### GOAL OF THE EXERCISE
Collect all lines below with the string "tree".

Collected data entries:

import Summits.HodgeConjecture.HodgeConjecture.Theses.SecondaryPeriods
import Summits.HodgeConjecture.HodgeConjecture.Theorems.SecondaryPeriodsRiemannWeightOneStubSiegelForm
import Summits.HodgeConjecture.HodgeConjecture.Theorems.SecondaryPeriodsRiemannWeightOneStubTransfer
import Summits.HodgeConjecture.HodgeConjecture.Theorems.SecondaryPeriodsRiemannWeightOneStubTorusCohomologyBasis
import Summits.HodgeConjecture.HodgeConjecture.Theorems.SecondaryPeriodsRiemannWeightOneStubImageAnalytic
import Summits.HodgeConjecture.HodgeConjecture.Theorems.SecondaryPeriodsRiemannWeightOneStubAlgebraisation
import Summits.HodgeConjecture.HodgeConjecture.Theorems.SecondaryPeriodsRiemannWeightOneStubAlgebraisationSmooth
import Literature.AlgebraicGeometry.HodgeTheory.WeightOneHodgeStructuresOfTori
import Literature.AlgebraicGeometry.Motives.ChowConeChow
import Literature.Geometry.Symplectic.GromovR4RelEndProofs
import Literature.NumberTheory.Transcendental.AnalytificationProjProofs
import Literature.NumberTheory.Transcendental.ProjectiveSpaceProofs
import Literature.NumberTheory.Transcendental.ProjectiveSpaceT2Proofs
import Literature.Analysis.SpecialFunctions.RiemannThetaLefschetzSteps
import Literature.Geometry.Kaehler.SiegelTorusThetaEmbedding

/-!
# Line `birth` (v2, reshaped) — skeleton for crux `RiemannWeightOne` (stmt-HodgeConjecture-16406)

Route `SecondaryPeriods`, crux #6 `RiemannWeightOne` = the Literature named fact
`HodgeTheory.weightOne_polarizable_eq_range_of_smoothProjective` (Riemann's theorem, geometric form:
every finite-dimensional polarisable effective weight-one `ℚ`-Hodge structure is a Hodge quotient of
`H¹(X(ℂ); ℚ)` of a smooth projective `X/ℂ`).

## Why the reshape

Of the three birth stubs, `stub_complexStructure` and `stub_torusCohomology` are Literature THEOREMS
(`exists_cx_riemannForm_hom_of_isPolarizable`, `weightOne_torusCohomology_of_isAnalytification`), so the
birth line had collapsed onto its one XL stub `stub_lefschetz` (every polarised complex torus
`ℂⁿ/Φ(ℤ^ι)` is the analytification of a smooth projective variety: Lefschetz + Chow + GAGA). This
file cuts `stub_lefschetz` along the printed proof AND uses the freedom the crux leaves (we choose the
lattice): a SYMPLECTIC `ℚ`-basis of `(V, E)` (`Literature.Geometry.Symplectic.exists_symplecticBasis`,
in the tree) makes the polarisation PRINCIPAL and puts the torus in SIEGEL NORMAL FORM
`ℂⁿ/(ℤⁿ ⊕ Ωℤⁿ)`, `Ω ∈ 𝔥ₙ`, where Lefschetz's theorem is the classical theta embedding
(`Literature.Analysis.SpecialFunctions.riemannTheta` is in the tree: convergence, quasi-periodicity,
holomorphy). Chow's theorem is PROVED in the tree (`Motives.isProjAlgebraicSet_of_isAnalyticSet_holds`).

## Registered stubs (7)

1. `stub_siegelForm` [M] — Siegel normal form of `(V_ℝ, J, E)` in a symplectic basis (LB §8.1, Lemma 8.1? /
   Birkenhake–Lange Prop. 8.1.1): the `inl`-half of the basis is a `ℂ`-basis of `(V_ℝ, J)`; the
   `inr`-half has symmetric coordinates `Ω` with `Im Ω` positive definite.
2. `stub_thetaEmbedding` [XL, HARDEST] — Lefschetz: the torus `ℂⁿ/(ℤⁿ ⊕ Ωℤⁿ)`, `Ω ∈ 𝔥ₙ`, admits an
   injective holomorphic immersion into some `ℙᴺ(ℂ)` (theta functions of level 3; Mumford, Tata I,
   Ch. II §1; Lange–Birkenhake Thm. 4.5.1).
3. `stub_imageAnalytic` [M] — the image of a compact complex manifold under an injective holomorphic
   immersion into `ℙᴺ(ℂ)` is an analytic subset (Chirka §2; GH Ch. 0 §2).
4. `stub_algebraisation` [L] — a projective algebraic set which is the injective holomorphic image of a
   compact complex manifold `M` carries the reduced closed subscheme `X ⊆ ℙᴺ_ℂ`, and `M → X(ℂ)` is an
   analytification (Serre GAGA §2 n°5: regular functions are locally restrictions from `ℙᴺ`).
5. `stub_algebraisationSmooth` [L–XL] — that `X` is smooth projective geometrically irreducible of
   dimension `n` when `M` is connected and the map an immersion (Serre GAGA §2 n°6–8; Chow 1949).
6. `stub_transfer` [M] — `IsAnalytification` of a torus is invariant under a change of period
   isomorphism with `ℂ`-linear transition (LB §1.1.2).
7. `stub_torusCohomologyBasis` [M] — `weightOne_torusCohomology_of_isAnalytification` for an ARBITRARY
   `ℚ`-basis of `V` (the Literature theorem hard-wires `Module.finBasis`).

PROVED here: the composition `riemannWeightOne_of_stubs` and `RiemannWeightOne_of` (the crux BY NAME).

STATUS 2026-08-17T13:05Z: ALL STUBS LANDED — the six Summit-side stub files
`Theorems/SecondaryPeriodsRiemannWeightOneStub*.lean` and, for the theta embedding, the Literature theorems
`Analysis.SpecialFunctions.riemannTheta_not_identically_zero/_cubic_separatesPoints/_cubic_separatesTangents`
(RiemannThetaLefschetzSteps) and `Geometry.Kaehler.siegelTorus_thetaEmbedding` (Lefschetz, level-three thetas).
The crux is CLOSED (`proved`) by `Summit.HodgeConjecture.HodgeConjecture.Theorems.riemannWeightOne_proof`
(Theorems/SecondaryPeriodsRiemannWeightOne.lean, p162080, commit 3c08c26b). This workfile is now sorry-free.
-/

set_option linter.dupNamespace false

noncomputable section

namespace Summit.HodgeConjecture.HodgeConjecture.Cruxes.RiemannWeightOne.Birth

open scoped TensorProduct Manifold ContDiff LinearAlgebra.Projectivization
open CategoryTheory AlgebraicGeometry
open Literature.AlgebraicGeometry.Motives
open Literature.AlgebraicGeometry.Motives.HodgeStructure
open Literature.AlgebraicGeometry.HodgeTheory (HodgeModel)
open Literature.Geometry.Kaehler (ComplexTorus CxModule IsAnalyticSet)
open Literature.NumberTheory.Transcendental (IsAnalytification IsProjAlgebraicSet projPoint)
open Literature.Analysis.SpecialFunctions (riemannTheta)

/-! ## The seven registered stubs -/

/-- **stub_siegelForm** [M]. Siegel normal form. `J` a complex structure on `V_ℝ = ℝ ⊗_ℚ V`, `E` a
rational alternating form with the Riemann relations `E_ℝ(Ja, Jc) = E_ℝ(a, c)`, `E_ℝ(a, Ja) > 0`
(`a ≠ 0`), and `b` a symplectic basis of `(V, E)` indexed by `Fin n ⊕ Fin n`
(`E(b₁ᵢ, b₁ⱼ) = E(b₂ᵢ, b₂ⱼ) = 0`, `E(b₁ᵢ, b₂ⱼ) = δᵢⱼ`, `b₁ = b ∘ inl`, `b₂ = b ∘ inr`). Then the
`1 ⊗ b₁ᵢ` form a `ℂ`-basis of `(V_ℝ, J)`: there is a real-linear isomorphism `Ψ : V_ℝ ≃ ℂⁿ` with
`Ψ(Ja) = iΨ(a)` and `Ψ(1 ⊗ b₁ᵢ) = eᵢ`, and the coordinates `Ω` of the other half,
`Ψ(1 ⊗ b₂ⱼ) = (Ωᵢⱼ)ᵢ`, form a symmetric matrix with `Im Ω` positive definite (proof: `U = ⟨b₁⟩_ℝ` is
`E`-isotropic so `U ∩ JU = 0`; with `S = (E_ℝ(b₁ᵢ, J b₁ₗ))` symmetric positive definite one finds
`Im Ω = S⁻¹`, `Re Ω` symmetric from `E(b₂, b₂) = 0`). Lange–Birkenhake 1992 §8.1 (PDF p. 231 ff.),
Birkenhake–Lange 2004 Prop. 8.1.1; Mumford AV §1–2. -/
theorem stub_siegelForm :
    ∀ ⦃V : Type⦄ [AddCommGroup V] [Module ℚ V] [Module.Finite ℚ V]
      (J : ℝ ⊗[ℚ] V →ₗ[ℝ] ℝ ⊗[ℚ] V) (_hJ : ∀ a, J (J a) = -a) (E : LinearMap.BilinForm ℚ V),
      (∀ x y, E y x = -E x y) → (∀ a c, E.baseChange ℝ (J a) (J c) = E.baseChange ℝ a c) →
      (∀ a, a ≠ 0 → 0 < E.baseChange ℝ a (J a)) →
      ∀ ⦃n : ℕ⦄ (b : Module.Basis (Fin n ⊕ Fin n) ℚ V),
      (∀ i j, E (b (Sum.inl i)) (b (Sum.inl j)) = 0) →
      (∀ i j, E (b (Sum.inr i)) (b (Sum.inr j)) = 0) →
      (∀ i j, E (b (Sum.inl i)) (b (Sum.inr j)) = if i = j then 1 else 0) →
      ∃ (Ψ : ℝ ⊗[ℚ] V ≃ₗ[ℝ] (Fin n → ℂ)) (Ω : Matrix (Fin n) (Fin n) ℂ),
        (∀ a, Ψ (J a) = Complex.I • Ψ a) ∧
        (∀ i j, Ω i j = Ω j i) ∧
        (Matrix.of fun i j => (Ω i j).im).PosDef ∧
        (∀ i, Ψ ((1 : ℝ) ⊗ₜ[ℚ] b (Sum.inl i)) = Pi.single i 1) ∧
        (∀ j, Ψ ((1 : ℝ) ⊗ₜ[ℚ] b (Sum.inr j)) = fun i => Ω i j) :=
  _root_.Summit.HodgeConjecture.HodgeConjecture.Theorems.RiemannWeightOne.stub_siegelForm

/-! ### The theta embedding (Lefschetz), cut into four stubs

Throughout `ϑ = riemannTheta Ω` (`Literature.Analysis.SpecialFunctions.riemannTheta`: the classical
Riemann theta function `ϑ(z, Ω) = Σ_m exp(πi ᵗmΩm + 2πi ᵗmz)` of `Ω ∈ 𝔥ₙ`; in the tree: absolute
convergence, `ϑ(z + p) = ϑ(z)`, `ϑ(z + Ωq) = exp(-πi ᵗqΩq - 2πi ᵗqz) ϑ(z)`, holomorphy). The sections
of the cube `L³` of the principal theta bundle used by Lefschetz's trick are the products
`s_{a,b}(z) = ϑ(z + a) ϑ(z + b) ϑ(z - a - b)` (same factor of automorphy for all `a, b` — the analytic
theorem of the square). -/

/-- **stub_thetaNonvanishing** [M]. The Riemann theta function of `Ω ∈ 𝔥ₙ` is not identically zero
(its Fourier coefficient at `m = 0` is `∫_{[0,1]ⁿ} ϑ(x + iy) dx = 1`; Mumford, Tata I, Ch. II §1,
Prop. 1.3 ff.; Lange–Birkenhake §3.2). -/
theorem stub_thetaNonvanishing :
    ∀ ⦃n : ℕ⦄ (Ω : Matrix (Fin n) (Fin n) ℂ), (∀ i j, Ω i j = Ω j i) → (Ω.map Complex.im).PosDef →
      ∃ z : Fin n → ℂ, riemannTheta Ω z ≠ 0 :=
  Literature.Analysis.SpecialFunctions.riemannTheta_not_identically_zero

/-- **stub_thetaSeparatesPoints** [L]. Lefschetz's injectivity step for the principal theta functions
(Mumford, Abelian Varieties §17, proof of Lefschetz's theorem; Lange–Birkenhake Thm. 4.5.1, Step II;
Griffiths–Harris Ch. 2 §6): if the values of ALL the products `s_{a,b} = ϑ(· + a)ϑ(· + b)ϑ(· - a - b)`
at `z₂` are a common multiple `c` of their values at `z₁`, then `z₂ ≡ z₁ (mod ℤⁿ ⊕ Ωℤⁿ)`. Paper proof:
with `u = z₂ - z₁`, `x = z₁ + a`, `y = z₁ + b`, `k = 3z₁` the hypothesis reads
`ϑ(x+u)ϑ(y+u)ϑ(k-x-y+u) = c ϑ(x)ϑ(y)ϑ(k-x-y)` for all `x, y`; `c ≠ 0` (else `ϑ ≡ 0`); near a point
where nothing vanishes, `H = ϑ(·+u)/ϑ` satisfies `H(x)H(y)H(k-x-y) = c`, so `∂ log H(x) = ∂ log H(y)`,
`∂ log H` is constant, `ϑ(x + u) = C e^{ᵗw x} ϑ(x)` locally hence globally (identity theorem);
comparing the `ℤⁿ`- and `Ωℤⁿ`-quasi-periods of both sides gives `w ∈ 2πiℤⁿ`, `w = 2πi m`, and
`u + Ωm ∈ ℤⁿ`. -/
theorem stub_thetaSeparatesPoints :
    ∀ ⦃n : ℕ⦄ (Ω : Matrix (Fin n) (Fin n) ℂ), (∀ i j, Ω i j = Ω j i) → (Ω.map Complex.im).PosDef →
      (∃ z : Fin n → ℂ, riemannTheta Ω z ≠ 0) →
      ∀ (z₁ z₂ : Fin n → ℂ) (c : ℂ),
      (∀ a b : Fin n → ℂ,
        riemannTheta Ω (z₂ + a) * riemannTheta Ω (z₂ + b) * riemannTheta Ω (z₂ - a - b) =
          c * (riemannTheta Ω (z₁ + a) * riemannTheta Ω (z₁ + b) * riemannTheta Ω (z₁ - a - b))) →
      ∃ p q : Fin n → ℤ, z₂ - z₁ = fun i => (p i : ℂ) + ∑ j, Ω i j * (q j : ℂ) :=
  Literature.Analysis.SpecialFunctions.riemannTheta_cubic_separatesPoints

### SOLUTION
in the tree) makes the polarisation PRINCIPAL and puts the torus in SIEGEL NORMAL FORM
(`Literature.Analysis.SpecialFunctions.riemannTheta` is in the tree: convergence, quasi-periodicity,
holomorphy). Chow's theorem is PROVED in the tree (`Motives.isProjAlgebraicSet_of_isAnalyticSet_holds`).
Riemann theta function `ϑ(z, Ω) = Σ_m exp(πi ᵗmΩm + 2πi ᵗmz)` of `Ω ∈ 𝔥ₙ`; in the tree: absolute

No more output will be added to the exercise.